No. When we *in actual infinity* multiply all |ℕ|natural numbers by 2,
then we keep |ℕ| numbers but only half of them are smaller than ω, i.e.,
are natural numbers. The other half is larger than ω.

 Ha ha ha ha!  This is garbage.  If you think doubling some numbers gives
results which are "larger than ω" you'd better be prepared to give an
example of such a number.  But you're surely going to tell me that these
are "dark numbers

{1, 2, 3, ..., ω}*2 = {2, 4, 6, ..., ω*2} .
Should all places ω+2, ω+4, ω+6, ... remain empty?
Should the even numbers in spite of doubling remain below ω?
Then they must occupy places not existing before. That means the original set had not contained all natural numbers. That mans no actual or complete infinity.
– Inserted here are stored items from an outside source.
/-- Ghidaglia calculus: the identity package of the cut-off velocity forces `2 ≤ C²`. -/
theorem two_le_rateSq_of_identities
    {C c m₁ m₂ s₁ : ℝ} {E D Q₀ S₁ S₂ X β : ℝ → ℝ}
    (hs₁ : s₁ < 0) (hc : 0 < c) (hm₁ : 0 ≤ m₁) (hm₂ : 0 ≤ m₂)
    (hfloor : ∀ s ∈ Ioo s₁ 0, c * Real.sqrt (-s) ≤ E s)
    (hDnn : ∀ s ∈ Ioo s₁ 0, 0 ≤ D s)
    (hCS : ∀ s ∈ Ioo s₁ 0, D s ^ 2 ≤ E s * Q₀ s)
    (hE : ∀ s ∈ Ioo s₁ 0, HasDerivAt E (-2 * D s + 2 * S₁ s) s)
    (hD : ∀ s ∈ Ioo s₁ 0, HasDerivAt D (-2 * Q₀ s + 2 * X s - 2 * S₂ s) s)
    (hS₁ : ∀ s ∈ Ioo s₁ 0, |S₁ s| ≤ m₁) (hS₂ : ∀ s ∈ Ioo s₁ 0, |S₂ s| ≤ m₂)
    (hβ : ∀ s ∈ Ioo s₁ 0, 0 ≤ β s ∧ β s ^ 2 ≤ C ^ 2 / (-s))
    (hX : ∀ s ∈ Ioo s₁ 0,
      |X s| ≤ β s * Real.sqrt (Q₀ s - D s ^ 2 / E s) * Real.sqrt (D s))
    (hext : Tendsto E (𝓝[<] 0) (𝓝 0)) :
    2 ≤ C ^ 2 := by
  have hneg : ∀ s ∈ Ioo s₁ 0, 0 < -s := fun s hs => by linarith [hs.2]
  have hsqrt : ∀ s ∈ Ioo s₁ 0, 0 < Real.sqrt (-s) := fun s hs => Real.sqrt_pos.mpr (hneg s hs)
  have hEpos : ∀ s ∈ Ioo s₁ 0, 0 < E s := fun s hs =>
    lt_of_lt_of_le (mul_pos hc (hsqrt s hs)) (hfloor s hs)
  -- the Dirichlet quotient and its derivative
  set Λ : ℝ → ℝ := fun s => D s / E s with hΛ_def
  set Λ' : ℝ → ℝ := fun s =>
    ((-2 * Q₀ s + 2 * X s - 2 * S₂ s) * E s - D s * (-2 * D s + 2 * S₁ s)) / E s ^ 2 with hΛ'_def
  have hΛder : ∀ s ∈ Ioo s₁ 0, HasDerivAt Λ (Λ' s) s := fun s hs =>
    (hD s hs).div (hE s hs) (hEpos s hs).ne'
  have hΛnn : ∀ s ∈ Ioo s₁ 0, 0 ≤ Λ s := fun s hs =>
    div_nonneg (hDnn s hs) (hEpos s hs).le
  -- the two differential inequalities
  have hE' : ∀ s ∈ Ioo s₁ 0,
      -2 * Λ s * E s - (2 * m₁ / c) / Real.sqrt (-s) * E s ≤ -2 * D s + 2 * S₁ s := by
    intro s hs
    have hEs := hEpos s hs
    have ht := hsqrt s hs
    have h1 : -2 * Λ s * E s = -2 * D s := by simp only [hΛ_def]; field_simp
    have h2 : -m₁ ≤ S₁ s := (abs_le.mp (hS₁ s hs)).1
    have h3 : 2 * m₁ ≤ (2 * m₁ / c) / Real.sqrt (-s) * E s := by
      rw [div_div, div_mul_eq_mul_div, le_div_iff₀ (mul_pos hc ht)]
      have := hfloor s hs
      nlinarith
    linarith [h1, h2, h3]
  have hΛ'le : ∀ s ∈ Ioo s₁ 0,
      Λ' s ≤ ((C ^ 2 / 2) / (-s) + (2 * m₁ / c) / Real.sqrt (-s)) * Λ s
        + (2 * m₂ / c) / Real.sqrt (-s) := by
    intro s hs
    have hEs := hEpos s hs
    have ht := hsqrt s hs
    have hs0 := hneg s hs
    have hDs := hDnn s hs
    obtain ⟨hβ0, hβC⟩ := hβ s hs
    set Q : ℝ := Q₀ s - D s ^ 2 / E s with hQ_def
    have hQ : 0 ≤ Q := by
      have : D s ^ 2 / E s ≤ Q₀ s := by
        rw [div_le_iff₀ hEs]; linarith [hCS s hs, mul_comm (E s) (Q₀ s)]
      simp only [hQ_def]; linarith
    have hG : -2 * Q + 2 * X s ≤ (1 / 2) * β s ^ 2 * D s :=
      ghidaglia_algebra hQ hDs (hX s hs)
    -- rewrite Λ'
    have hΛ'eq : Λ' s = (-2 * Q + 2 * X s) / E s - 2 * S₂ s / E s - 2 * Λ s * S₁ s / E s := by
      simp only [hΛ'_def, hΛ_def, hQ_def]
      field_simp
      ring
    -- piece 1
    have p1 : (-2 * Q + 2 * X s) / E s ≤ (C ^ 2 / 2) / (-s) * Λ s := by
      have a1 : (-2 * Q + 2 * X s) / E s ≤ ((1 / 2) * β s ^ 2 * D s) / E s :=
        div_le_div_of_nonneg_right hG hEs.le
      have a2 : ((1 / 2) * β s ^ 2 * D s) / E s = (1 / 2) * β s ^ 2 * Λ s := by
        simp only [hΛ_def]; ring
      have a3 : (1 / 2) * β s ^ 2 * Λ s ≤ (1 / 2) * (C ^ 2 / (-s)) * Λ s := by
        have := hΛnn s hs
        nlinarith
      have a4 : (1 / 2) * (C ^ 2 / (-s)) * Λ s = (C ^ 2 / 2) / (-s) * Λ s := by ring
      linarith [a1, a2, a3, a4]
    -- piece 2
    have p2 : -(2 * S₂ s / E s) ≤ (2 * m₂ / c) / Real.sqrt (-s) := by
      have a1 : -(2 * S₂ s / E s) ≤ 2 * m₂ / E s := by
        rw [neg_le, ← neg_div]
        apply div_le_div_of_nonneg_right _ hEs.le
        linarith [(abs_le.mp (hS₂ s hs)).1]
      have a2 : 2 * m₂ / E s ≤ 2 * m₂ / (c * Real.sqrt (-s)) :=
        div_le_div_of_nonneg_left (by linarith) (mul_pos hc ht) (hfloor s hs)
      have a3 : 2 * m₂ / (c * Real.sqrt (-s)) = (2 * m₂ / c) / Real.sqrt (-s) := by
        rw [div_div]
      linarith [a1, a2, a3]
    -- piece 3
    have p3 : -(2 * Λ s * S₁ s / E s) ≤ (2 * m₁ / c) / Real.sqrt (-s) * Λ s := by
      have hΛs := hΛnn s hs
      have a1 : -(2 * Λ s * S₁ s / E s) ≤ 2 * Λ s * m₁ / E s := by
        rw [neg_le, ← neg_div]
        apply div_le_div_of_nonneg_right _ hEs.le
        have := (abs_le.mp (hS₁ s hs)).1
        nlinarith
      have a2 : 2 * Λ s * m₁ / E s ≤ 2 * Λ s * m₁ / (c * Real.sqrt (-s)) :=
        div_le_div_of_nonneg_left (by positivity) (mul_pos hc ht) (hfloor s hs)
      have a3 : 2 * Λ s * m₁ / (c * Real.sqrt (-s)) = (2 * m₁ / c) / Real.sqrt (-s) * Λ s := by
        rw [div_div]; ring
      linarith [a1, a2, a3]
    rw [hΛ'eq]
    nlinarith [p1, p2, p3]
  -- the ODE lemma
  have hfreq := one_le_exponent_of_frequencyODE (C ^ 2 / 2) (2 * m₁ / c) (2 * m₂ / c) (2 * m₁ / c) s₁ E Λ
    (fun s => -2 * D s + 2 * S₁ s) Λ' hs₁ (by positivity) (by positivity) (by positivity)
    hEpos hΛnn hE hΛder hE' hΛ'le hext
  linarith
Theorem: If every endsegment has infinitely many numbers, then
infinitely many numbers are in all endsegments.

 

That is simply false.  You cannot specify a single number which is in
all endsegments.

 

True. This proves dark numbers.

 Dark numbers don't exist, or at least they're not natural numbers.  There
is no number in each and every end segment of N.
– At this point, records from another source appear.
/-! ## §4 HEAD: the `hbad` letter of ★ `K2LiuKindWFiniteSectionSupBound.hsup_of_height_of_bad` for a STANDARD datum -/

include hdV0 hdW0 in
/-- **HEAD `hbad_of_std` — THE `S₀`-FACE OF THE SUP LETTER (B) OF ★ p863720, FOR A STANDARD IWASAWA DATUM.**  INPUT: `χ` unitary, `𝒦` standard, the (KW-fac) letter `hb`
(★ p863597 :178–180) and the reading `hread` of `FvT` (★ p863597 :206–211 at this `T₀`).  OUTPUT: `∃ Tb, ‹hbad›` — K2E3-p03 (g10)'s FROZEN letter (01:36:31Z) of
★ `K2LiuKindWFiniteSectionSupBound.hsup_of_height_of_bad`: on `S₀`, `‖FvT j S h v s ((w_Δ)_v·y·h_v)‖ ≤ ∏_{w∣v} N𝔭_w^{β w}·H_w(h)^{k₁}` for `dist s z < r`, UNIFORMLY in `y`,
`β` supported on `Tb :=` the places over `S₀` (§3 at each `v ∈ S₀`, `r := re z∕2`, `k₁ := n⌈3 re z∕2 + n∕2⌉`, `A_v(z) ≤ N𝔭_w^{⌈A_v(z)⌉}` by ★ `le_absNorm_pow_natCeil`).
[cite: KudlaRallis1994, §2] [cite: Kudla1994, §3] [cite: HarrisKudlaSweet1996, §1 (1.15)] [cite: BorelJacquet1979, §1.2, §4.1] [cite: Casselman1980, §3] -/
theorem hbad_of_std [NeZero n] (T₀ : Finset (HeightOneSpectrum (𝓞 (Fp L)))) {S₀ : Finset (HeightOneSpectrum (𝓞 (Fp L)))} {χ : HeckeCharacter L} (hχu : χ.IsUnitary)
    {𝒦 : IwasawaDatum L e dV hdV dW hdW} (h𝒦 : 𝒦.IsStd) (s₀ : ℂ) {m : ℕ} (b : Fin m → (v : HeightOneSpectrum (𝓞 (Fp L))) → (UnitaryGroup.localPi L (IsCMField.complexConj L) (n + n) (hermD L e dV hdV dW hdW) v → ℂ))
    (hb : ∀ i, ∀ v ∈ S₀, ∀ s : ℂ, (fun u => ((modDelta L e dV hdV dW hdW (𝒦.pPart (locToAdelic L e dV hdV dW hdW v u)) : ℝ) : ℂ) ^ (2 * (s - s₀)) * b i v u) ∈
      localDegPS (Fp L) L (IsCMField.complexConj L) (complexConj_imagUnit L) (imagUnit_ne_zero L) (imagUnit_mul_self L)
        v n (gramR_isSymm L e dV hdV dW hdW) (hermD_eq_map_gramD L e dV hdV dW hdW) (fun w => χ.localComponent w.1) s)
    (FvT : Fin m → ∀ (S : skewMatrices ((IsCMField.complexConj L : L ≃ₐ[Fp L] L) : L →+* L) ((gramR L e dV hdV dW hdW).map (algebraMap (Fp L) L)))
      (h : HA L e dV hdV dW hdW) (v : (kindWFinset L e dV hdV dW hdW T₀ (S : Matrix (Fin n) (Fin n) L) h)),
      ℂ → UnitaryGroup.localPi L (IsCMField.complexConj L) (n + n) (hermD L e dV hdV dW hdW) v.1 → ℂ)
    (hread : ∀ (j : Fin m) (S : skewMatrices ((IsCMField.complexConj L : L ≃ₐ[Fp L] L) : L →+* L) ((gramR L e dV hdV dW hdW).map (algebraMap (Fp L) L)))
      (h : HA L e dV hdV dW hdW) (v : (kindWFinset L e dV hdV dW hdW T₀ (S : Matrix (Fin n) (Fin n) L) h)) (s : ℂ)
      (y : UnitaryGroup.localPi L (IsCMField.complexConj L) (n + n) (hermD L e dV hdV dW hdW) v.1),
      FvT j S h v s y = if v.1 ∈ S₀ then ((modDelta L e dV hdV dW hdW (𝒦.pPart (locToAdelic L e dV hdV dW hdW v.1 y)) : ℝ) : ℂ) ^ (2 * (s - s₀)) * b j v.1 y
        else LambdaLoc L e dV hdV dW hdW v.1 χ s y) :
    ∃ Tb : Finset (HeightOneSpectrum (𝓞 L)),
    ∀ z : ℂ, 0 < z.re → ∃ (r : ℝ) (k₁ : ℕ) (β : HeightOneSpectrum (𝓞 L) → ℕ), 0 < r ∧ (∀ w ∉ Tb, β w = 0) ∧
      ∀ (j : Fin m) (S : skewMatrices ((IsCMField.complexConj L : L ≃ₐ[Fp L] L) : L →+* L) ((gramR L e dV hdV dW hdW).map (algebraMap (Fp L) L))) (s : ℂ),
      dist s z < r → ∀ (h : HA L e dV hdV dW hdW) (v : (kindWFinset L e dV hdV dW hdW T₀ (S : Matrix (Fin n) (Fin n) L) h)), v.1 ∈ S₀ →
      ∀ (y : ↥(unipDeltaLoc L e dV hdV dW hdW v.1)),
        ‖FvT j S h v s (UnitaryGroup.evalPlace (Fp L) L (IsCMField.complexConj L) (n + n) (hermD L e dV hdV dW hdW) v.1
              (UnitaryGroup.finPart (Fp L) L (IsCMField.complexConj L) (n + n) (hermD L e dV hdV dW hdW) (weylDelta L e dV hdV dW hdW)) *
            ((y : ↥(unipDeltaLoc L e dV hdV dW hdW v.1)) : UnitaryGroup.localPi L (IsCMField.complexConj L) (n + n) (hermD L e dV hdV dW hdW) v.1) *
            UnitaryGroup.evalPlace (Fp L) L (IsCMField.complexConj L) (n + n) (hermD L e dV hdV dW hdW) v.1
              (UnitaryGroup.finPart (Fp L) L (IsCMField.complexConj L) (n + n) (hermD L e dV hdV dW hdW) h))‖ ≤
          ∏ w : UnitaryGroup.PlacesOver L v.1, ((Ideal.absNorm w.1.asIdeal : ℕ) : ℝ) ^ β w.1 * (GLn.localHeight (n + n) L w.1 (h : GL (Fin (n + n)) (AdeleRing (𝓞 L) L)) : ℝ) ^ k₁ := by
  refine ⟨S₀.biUnion fun v => (Finset.univ : Finset (UnitaryGroup.PlacesOver L v)).image fun w => w.1, fun z hz => ?_⟩
  have hP := fun (v : HeightOneSpectrum (𝓞 (Fp L))) (hv : v ∈ S₀) => exists_const_of_bad L e dV hdV hdV0 dW hdW hdW0 hχu h𝒦 s₀ b v (fun i s => hb i v hv s) hz
  choose A hA0 hA using hP
  obtain ⟨β, hβdef⟩ : ∃ β : HeightOneSpectrum (𝓞 L) → ℕ, β = fun w => if hw : w.under (𝓞 (Fp L)) ∈ S₀ then ⌈A (w.under (𝓞 (Fp L))) hw⌉₊ else 0 := ⟨_, rfl⟩
  have hβ : ∀ (v : HeightOneSpectrum (𝓞 (Fp L))) (hv : v ∈ S₀) (w : UnitaryGroup.PlacesOver L v), β w.1 = ⌈A v hv⌉₊ := by
    rintro v hv ⟨w, rfl⟩; simp only [hβdef, dif_pos hv]
  refine ⟨z.re / 2, n * ⌈3 * z.re / 2 + (n : ℝ) / 2⌉₊, β, half_pos hz, fun w hw => ?_, fun j S s hs h v hv y => ?_⟩
  · by_cases hw' : w.under (𝓞 (Fp L)) ∈ S₀
    · refine absurd (Finset.mem_biUnion.2 ⟨w.under (𝓞 (Fp L)), hw', ?_⟩) hw
      exact Finset.mem_image_of_mem (fun w' : UnitaryGroup.PlacesOver L (w.under (𝓞 (Fp L))) => w'.1) (Finset.mem_univ (⟨w, rfl⟩ : UnitaryGroup.PlacesOver L (w.under (𝓞 (Fp L)))))
    · simp only [hβdef, dif_neg hw']
  · rw [hread, if_pos hv]
    refine (hA v.1 hv j s hs h _ y.2).trans (Finset.prod_le_prod (fun w _ => ?_) fun w _ => ?_)
    · exact mul_nonneg (hA0 v.1 hv) (pow_nonneg NNReal.zero_le_coe _)
    · rw [hβ v.1 hv w]
      exact mul_le_mul_of_nonneg_right (le_absNorm_pow_natCeil L w.1 _) (pow_nonneg NNReal.zero_le_coe _)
True. But those endsegments which have lost only finitely many numbers and yet contain infinitely many, have an infinite intersection.

 [ .... ]
 

Note: The shrinking endsegments cannot acquire new numbers.

 

An end segment is what it is.  It doesn't change.

 

But the terms of the sequence do. Here is a simple finite example:

 

{1, 2, 3, 4, 5, 6, 7, 8, 9, 10}
{2, 3, 4, 5, 6, 7, 8, 9, 10}
{3, 4, 5, 6, 7, 8, 9, 10}
{4, 5, 6, 7, 8, 9, 10}
{5, 6, 7, 8, 9, 10}
{6, 7, 8, 9, 10}
{7, 8, 9, 10}
{8, 9, 10}
{9, 10}
{10}
{ } .

 Example of what?  The reasoning you might do on finite sets mostly isn't
applicable to infinite sets.

Why not? The essence is that only finitely many numbers have been lost and the rest is remaining.

 

Theorem: Every set that contains at least 3 numbers (call it TN-set)
holds these numbers in common with all TN-sets.

 Not even an ignorant schoolboy would maintain this.  The two TN-sets {0,
1, 2} and {3, 4, 5} have no numbers in common.

These sets do not belong to the above example. They are not TN-sets.

 

Quantifier shift: There is a subset of three elements common to all
TN-sets. Understood?

 Yes, I understand completely.

No.

Now complete all sets by the natural numbers > 10 and complete the
sequence.

 You can't "complete" a set.

You can add elements.
Regards, WM